Ao ouvir isso, Lin Bing ficou paralisada. Não esperava que o rapaz que encontrara por acaso era seu primo!
— Vovô, está dizendo que ele é meu primo, da sua linhagem?
O velho assentiu:
— Sim, é filho da sua tia segunda.
— Mas tia segunda casou-se com o rei de Longteng, então ele é...
O velho interrompeu as suposições de Lin Bing:
— Não, ele de fato pertence à realeza de Longteng, mas não é filho do rei. Há coisas que é melhor você não saber agora. Amanhã, venha comigo visitá-lo e ajude-o a passar pelo ritual, se ele quiser ficar, melhor ainda.
Lin Bing concordou:
— Está bem, vou indo. Vovô, descanse cedo.
Depois que Lin Bing saiu, o velho desabou na cadeira, murmurando:
— Então é o destino... Naquela época, seu pai ignorou minha oposição e insistiu para que você se casasse com o irmão do homem que amava. E você, na véspera do casamento, fez aquilo... Meng Zhan, seu desgraçado! Foi ele quem se apaixonou por Mu'er primeiro, e, depois do que fez, ainda teve coragem de tratar meu neto assim. Agora está chegando a hora de pagar pelo que fez.
Pela manhã, Meng Tao foi até o quadro geral de classificações da Academia de Magia Estelar. Os que estavam ao redor, ao vê-lo com a túnica da Academia de Magia Acrílica, começaram a rir, trocando olhares de deboche.
Meng Tao ignorou aqueles inúteis.
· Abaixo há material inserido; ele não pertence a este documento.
import Mathlib
import Literature.AlgebraicGeometry.Resolution.MuPTorsorLocalUniformizationRelative
import Literature.AlgebraicGeometry.Resolution.RegularLocalRingsQuotient
import Summits.ResolutionOfSingularities.ResolutionOfSingularities.Theorems.SoloInformedTorsorExits
import Summits.ResolutionOfSingularities.ResolutionOfSingularities.Theorems.SoloInformedToroidalExit
import HarnessLib

/-!
# The summit with both elementary exits of the `μ_p`-torsor step removed (soloist, informed, s5)

Sorry-free. `SoloInformedTorsorExits` (Lemma U: residually inseparable presentations) and
`SoloInformedToroidalExit` (Lemma T₁: one-parameter toroidal presentations) each solve the
model-form `μ_p`-torsor core step `RelMuPTorsorCoreStepsAt p k O` at the instances `A₀` admitting
the respective presentation of `a`. Here:

* `not_mem_sq_maximalIdeal_locAtCentre`: an element of a dominated local ring `T ⊆ O` whose value
  is MAXIMAL among the values `< 1` of `O` (a uniformizer of `O` lying in `T`, when `O` is
  discrete of rank one) is never in `𝔪_T²`; hence (`exists_model_of_uniformizerPresentation`)
  the hypothesis "`T/(x)` regular" of Lemma T₁ is automatic for such `x`: along a DVR every
  presentation `a^p = q^p + w·x^b`, `p ∤ b`, `w` a unit, `x ∈ A₀` a uniformizer of `O`,
  solves the step — the defectless ramified layers are never the obstruction;
* `relMuPTorsorCoreStepsAt_iff_noExit`: the core step is equivalent to itself restricted to the
  instances with NEITHER a U- NOR a T₁-presentation over `A₀`;
* `resolutionOfSingularities_iff_twoModelPatching_and_rankOneNoExitCoreSteps`: granted Temkin's
  inseparable local uniformization in height one and Cossart–Piltant (`dim ≤ 3`), the summit is
  equivalent to two-model patching plus these doubly restricted core steps at rank-one `O`.

References: Matsumura, *Commutative Ring Theory*, Thms. 14.2, 23.7; Temkin (2013) Thm. 1.3.2;
Cossart–Piltant (2019) Thm. 1.1.
-/

noncomputable section

namespace Summit.ResolutionOfSingularities.ResolutionOfSingularities.Theorems

open IsLocalRing Literature.AlgebraicGeometry.Resolution

variable {k K : Type} [Field k] [Field K] [Algebra k K]

/-- An element of maximal value `< 1` is not in `𝔪_T²` for any local ring `T ⊆ O` dominated by
`O` (here `T = B_{𝔪_O ∩ B}`): products of two non-units of `T` have value `≤ v(x)² < v(x)`.
[folklore] -/
theorem not_mem_sq_maximalIdeal_locAtCentre (O : ValuationSubring K) {B : Subring K}
    (hB : B ≤ O.toSubring) {x : K} (hxB : x ∈ locAtCentre B O) (hx0 : x ≠ 0)
    (hvx : O.valuation x < 1)
    (hmax : ∀ y : K, O.valuation y < 1 → O.valuation y ≤ O.valuation x) :
    (haveI := isLocalRing_locAtCentre hB
    (⟨x, hxB⟩ : locAtCentre B O) ∉ (maximalIdeal (locAtCentre B O)) ^ 2) := by
  haveI := isLocalRing_locAtCentre hB
  intro hx2
  rw [pow_two] at hx2
  have key : ∀ z ∈ maximalIdeal (locAtCentre B O) * maximalIdeal (locAtCentre B O),
      O.valuation ((z : locAtCentre B O) : K) ≤ O.valuation x * O.valuation x := by
    intro z hz
    refine Submodule.mul_induction_on hz (fun m hm n hn => ?_) (fun y z hy hz => ?_)
    · have hm' : O.valuation (m : K) < 1 :=
        (not_isUnit_locAtCentre_iff hB m).mp ((mem_maximalIdeal _).mp hm)
      have hn' : O.valuation (n : K) < 1 :=
        (not_isUnit_locAtCentre_iff hB n).mp ((mem_maximalIdeal _).mp hn)
      change O.valuation ((m : K) * n) ≤ _
      rw [map_mul]
      exact mul_le_mul' (hmax _ hm') (hmax _ hn')
    · change O.valuation ((y : K) + z) ≤ _
      exact (O.valuation.map_add _ _).trans (max_le hy hz)
  have h := key _ hx2
  have hvx0 : O.valuation x ≠ 0 := (Valuation.ne_zero_iff _).mpr hx0
  have hlt : O.valuation x * O.valuation x < 1 * O.valuation x :=
    mul_lt_mul_of_pos_right hvx (zero_lt_iff.mpr hvx0)
  rw [one_mul] at hlt
  exact lt_irrefl _ (lt_of_le_of_lt h hlt)

/-- **Lemma T₁ along a uniformizer.** In the setting of `RelMuPTorsorCoreStepsAt p k O`, a
presentation `a ^ p = q ^ p + w · x ^ b` with `q, w, x ∈ A₀`, `p ∤ b`, `w` a unit of `O` and
`x ≠ 0` of MAXIMAL value `< 1` in `O` (a uniformizer of `O`, if `O` is a DVR) solves the instance
`A₀`: `T/(x)` is regular since `x ∉ 𝔪_T²`, and Lemma T₁ applies. [cite: Matsumura1987, Thm. 14.2] -/
theorem exists_model_of_uniformizerPresentation {p : ℕ} [hp : Fact p.Prime] [CharP K p]
    (O : ValuationSubring K) (A₀ : Subalgebra k K) (h₀ : A₀.toSubring ≤ O.toSubring)
    (hA₀fg : A₀.FG) (hreg :
      IsRegularLocalRing (Localization.AtPrime ((maximalIdeal O).comap (Subring.inclusion h₀))))
    {a q w x : K} {b : ℕ} (hq : q ∈ A₀) (hw : w ∈ A₀) (hx : x ∈ A₀) (hpb : ¬ p ∣ b)
    (hvw : O.valuation w = 1) (hvx : O.valuation x < 1) (hx0 : x ≠ 0)
    (hmax : ∀ y : K, O.valuation y < 1 → O.valuation y ≤ O.valuation x)
    (hf : a ^ p = q ^ p + w * x ^ b) :
    ∃ (A : Subalgebra k K) (h : A.toSubring ≤ O.toSubring), A₀ ≤ A ∧ a ∈ A ∧ A.FG ∧
      (A : Set K) ⊆ IntermediateField.adjoin k (insert a (A₀ : Set K)) ∧
      IsRegularLocalRing (Localization.AtPrime ((maximalIdeal O).comap (Subring.inclusion h))) := by
  haveI hT : IsRegularLocalRing (locAtCentre A₀.toSubring O) :=
    (isRegularLocalRing_locAtCentre_iff h₀).mpr hreg
  have hxT : x ∈ locAtCentre A₀.toSubring O := le_locAtCentre _ O hx
  have hxm : (⟨x, hxT⟩ : locAtCentre A₀.toSubring O) ∈ maximalIdeal _ :=
    (mem_maximalIdeal _).mpr ((not_isUnit_locAtCentre_iff h₀ _).mpr hvx)
  have hx2 := not_mem_sq_maximalIdeal_locAtCentre O h₀ hxT hx0 hvx hmax
  exact exists_model_of_toroidalPresentation₁ O A₀ h₀ hA₀fg hreg hq hw hx hpb hvw hvx hx0 hf
    (IsRegularLocalRing.quotient_span_singleton hxm hx2).1

/-- **The core step minus both exits.** `RelMuPTorsorCoreStepsAt p k O` is equivalent to itself
restricted to the instances `A₀` with NEITHER a residually inseparable presentation
(`a^p = q^p + m^p u`, `ū ∉ κ(T)^p`; Lemma U) NOR a one-parameter toroidal presentation
(`a^p = q^p + w x^b`, `p ∤ b`, `w` a unit, `T/(x)` regular; Lemma T₁) over `A₀`.
[cite: Matsumura1987, Thms. 14.2, 23.7 (ii)] -/
theorem relMuPTorsorCoreStepsAt_iff_noExit {p : ℕ} [Fact p.Prime] [CharP K p]
    (O : ValuationSubring K) :
    RelMuPTorsorCoreStepsAt p k O ↔
      (∀ (A₀ : Subalgebra k K) (h₀ : A₀.toSubring ≤ O.toSubring) (a : K), A₀.FG →
        IsRegularLocalRing
          (Localization.AtPrime ((maximalIdeal O).comap (Subring.inclusion h₀))) →
        a ∉ IntermediateField.adjoin k (A₀ : Set K) → a ^ p ∈ A₀ →
        3 < Algebra.trdeg k ↥(IntermediateField.adjoin k (insert a (A₀ : Set K))) →
        ¬ IsAbhyankarPlace
            (O.comap (algebraMap ↥(IntermediateField.adjoin k (insert a (A₀ : Set K))) K))
            (algebraMap k ↥(IntermediateField.adjoin k (insert a (A₀ : Set K)))).fieldRange ⊤ →
        (¬ ∃ q m u : K, q ∈ A₀ ∧ m ∈ A₀ ∧ m ≠ 0 ∧ u ∈ A₀ ∧ a ^ p = q ^ p + m ^ p * u ∧
            ∀ b ∈ locAtCentre A₀.toSubring O, O.valuation (b ^ p - u) = 1) →
        (¬ ∃ (q w x : K) (b : ℕ) (hx : x ∈ A₀), q ∈ A₀ ∧ w ∈ A₀ ∧ ¬ p ∣ b ∧
            O.valuation w = 1 ∧ O.valuation x < 1 ∧ x ≠ 0 ∧ a ^ p = q ^ p + w * x ^ b ∧
            IsRegularLocalRing (↥(locAtCentre A₀.toSubring O) ⧸ Ideal.span
              {(⟨x, le_locAtCentre A₀.toSubring O hx⟩ : locAtCentre A₀.toSubring O)})) →
        ∃ (A : Subalgebra k K) (h : A.toSubring ≤ O.toSubring), A₀ ≤ A ∧ a ∈ A ∧ A.FG ∧
          (A : Set K) ⊆ IntermediateField.adjoin k (insert a (A₀ : Set K)) ∧
          IsRegularLocalRing
            (Localization.AtPrime ((maximalIdeal O).comap (Subring.inclusion h)))) := by
  rw [relMuPTorsorCoreStepsAt_iff_noUExit O]
  constructor
  · intro H A₀ h₀ a hfg hreg hna hap htr hnA hnU _
    exact H A₀ h₀ a hfg hreg hna hap htr hnA hnU
  · intro H A₀ h₀ a hfg hreg hna hap htr hnA hnU
    by_cases hex : ∃ (q w x : K) (b : ℕ) (hx : x ∈ A₀), q ∈ A₀ ∧ w ∈ A₀ ∧ ¬ p ∣ b ∧
        O.valuation w = 1 ∧ O.valuation x < 1 ∧ x ≠ 0 ∧ a ^ p = q ^ p + w * x ^ b ∧
        IsRegularLocalRing (↥(locAtCentre A₀.toSubring O) ⧸ Ideal.span
          {(⟨x, le_locAtCentre A₀.toSubring O hx⟩ : locAtCentre A₀.toSubring O)})
    · obtain ⟨q, w, x, b, hx, hq, hw, hpb, hvw, hvx, hx0, hf, hxreg⟩ := hex
      exact exists_model_of_toroidalPresentation₁ O A₀ h₀ hfg hreg hq hw hx hpb hvw hvx hx0 hf
        hxreg
    · exact H A₀ h₀ a hfg hreg hna hap htr hnA hnU hex

/-- **The summit, with both elementary exits removed from its local core.** Granted Temkin's
inseparable local uniformization in height one and Cossart–Piltant in dimension `≤ 3` (as in
`SoloInformedRankOne`), resolution of singularities in positive characteristic is EQUIVALENT to
two-model patching of proper models together with the model-form `μ_p`-torsor core steps at
rank-one valuation rings, at the instances admitting NEITHER a residually inseparable (Lemma U)
NOR a one-parameter toroidal (Lemma T₁) presentation.
[cite: Matsumura1987, Thms. 14.2, 23.7; Temkin2013, Thm. 1.3.2; CossartPiltant2019, Thm. 1.1] -/
theorem resolutionOfSingularities_iff_twoModelPatching_and_rankOneNoExitCoreSteps
    (hT₁ : Temkin2013HeightLeOne.{0}) (hCP : CossartPiltant2019LU3.{0}) :
    Literature.AlgebraicGeometry.Resolution.ResolutionOfSingularities ↔
      ∀ p : ℕ, p.Prime → ProperModel.TwoModelPatching.{0} p ∧
      (∀ (k K : Type) [Field k] [CharP k p] [Field K] [Algebra k K],
        (⊤ : IntermediateField k K).FG → ∀ O : ValuationSubring K,
          Nonempty O.valuation.RankOne → (∀ c : k, algebraMap k K c ∈ O) →
            (∀ (A₀ : Subalgebra k K) (h₀ : A₀.toSubring ≤ O.toSubring) (a : K), A₀.FG →
            IsRegularLocalRing
              (Localization.AtPrime ((maximalIdeal O).comap (Subring.inclusion h₀))) →
            a ∉ IntermediateField.adjoin k (A₀ : Set K) → a ^ p ∈ A₀ →
            3 < Algebra.trdeg k ↥(IntermediateField.adjoin k (insert a (A₀ : Set K))) →
            ¬ IsAbhyankarPlace
                (O.comap (algebraMap ↥(IntermediateField.adjoin k (insert a (A₀ : Set K))) K))
                (algebraMap k ↥(IntermediateField.adjoin k (insert a (A₀ : Set K)))).fieldRange ⊤ →
            (¬ ∃ q m u : K, q ∈ A₀ ∧ m ∈ A₀ ∧ m ≠ 0 ∧ u ∈ A₀ ∧ a ^ p = q ^ p + m ^ p * u ∧
                ∀ b ∈ locAtCentre A₀.toSubring O, O.valuation (b ^ p - u) = 1) →
            (¬ ∃ (q w x : K) (b : ℕ) (hx : x ∈ A₀), q ∈ A₀ ∧ w ∈ A₀ ∧ ¬ p ∣ b ∧
                O.valuation w = 1 ∧ O.valuation x < 1 ∧ x ≠ 0 ∧ a ^ p = q ^ p + w * x ^ b ∧
                IsRegularLocalRing (↥(locAtCentre A₀.toSubring O) ⧸ Ideal.span
                  {(⟨x, le_locAtCentre A₀.toSubring O hx⟩ : locAtCentre A₀.toSubring O)})) →
            ∃ (A : Subalgebra k K) (h : A.toSubring ≤ O.toSubring), A₀ ≤ A ∧ a ∈ A ∧ A.FG ∧
              (A : Set K) ⊆ IntermediateField.adjoin k (insert a (A₀ : Set K)) ∧
              IsRegularLocalRing
                (Localization.AtPrime ((maximalIdeal O).comap (Subring.inclusion h))))) := by
  rw [resolutionOfSingularities_iff_twoModelPatching_and_rankOneRelCoreSteps hT₁ hCP]
  refine forall₂_congr fun p hp => and_congr_right fun _ => forall₂_congr fun k K => ?_
  refine forall₄_congr fun _ _ _ _ => forall₃_congr fun _ O _ => forall_congr' fun _ => ?_
  haveI : Fact p.Prime := ⟨hp⟩
  haveI : CharP K p := charP_of_injective_algebraMap (algebraMap k K).injective p
  exact relMuPTorsorCoreStepsAt_iff_noExit O

end Summit.ResolutionOfSingularities.ResolutionOfSingularities.Theorems

end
Se o inimigo não ataca, eu também fico parado; se atacarem, acabo com todos de uma vez.
Ao olhar para o ranking geral, percebeu que os dez primeiros eram todos magos espirituais, todos já no nível A, sendo que o primeiro era do nível intermediário desse mesmo grau.
Nisso, um aluno da Academia Estelar agarrou Meng Tao pelo ombro, puxando-o para trás:
— O que está olhando? Aqui não é a sua academia, qualquer lixo não entra no ranking. Cada nome ali é de um gênio, o primeiro é candidato a sucessor real, alguém que você jamais poderia alcançar. Fracos devem aceitar sua fraqueza!
Meng Tao ia reagir, mas alguém segurou seu ombro. Ao olhar, viu que era Veir.
Veir olhou para Meng Tao e disse:
— Ainda não é sua vez. Deixe comigo.
Meng Tao, vendo a arrogância de Veir, sentiu vontade de dar-lhe outra surra, mas, na situação atual, só podia deixá-lo agir.
Veir foi até o agressor e deu-lhe um chute, fazendo o rosto dele beijar o chão.
O rapaz se levantou, furioso, limpando o sangue do nariz:
— Seu lixo de academia inferior, como ousa me atacar? Agora você está acabado, nem seu tutor vai conseguir te salvar!
Veir também ficou furioso, invocou o chicote, que se envolveu em relâmpagos dourados.
Aproximando-se passo a passo, Veir disse:
— E de onde vem essa sua arrogância? Vive chamando os outros de lixo, mas o que te dá o direito de insultar uma Academia de Magia?
O rapaz, vendo Veir invocar sua arma espiritual, também tentou invocar a sua.
Mas não conseguiu resistir nem a um golpe de Veir; em poucos chicotadas, caiu desacordado.
Meng Tao, ao lado, assistia com satisfação. Veir havia ficado muito mais forte desde que fora derrotado por ele, treinando com ainda mais empenho para superá-lo.
Todos ali ficaram boquiabertos; ninguém imaginava que a Academia Acrílica escondia alguém com tal poder.
Nesse momento, uma voz estrondosa ecoou:
— Todos ajoelhem-se, o rei está chegando!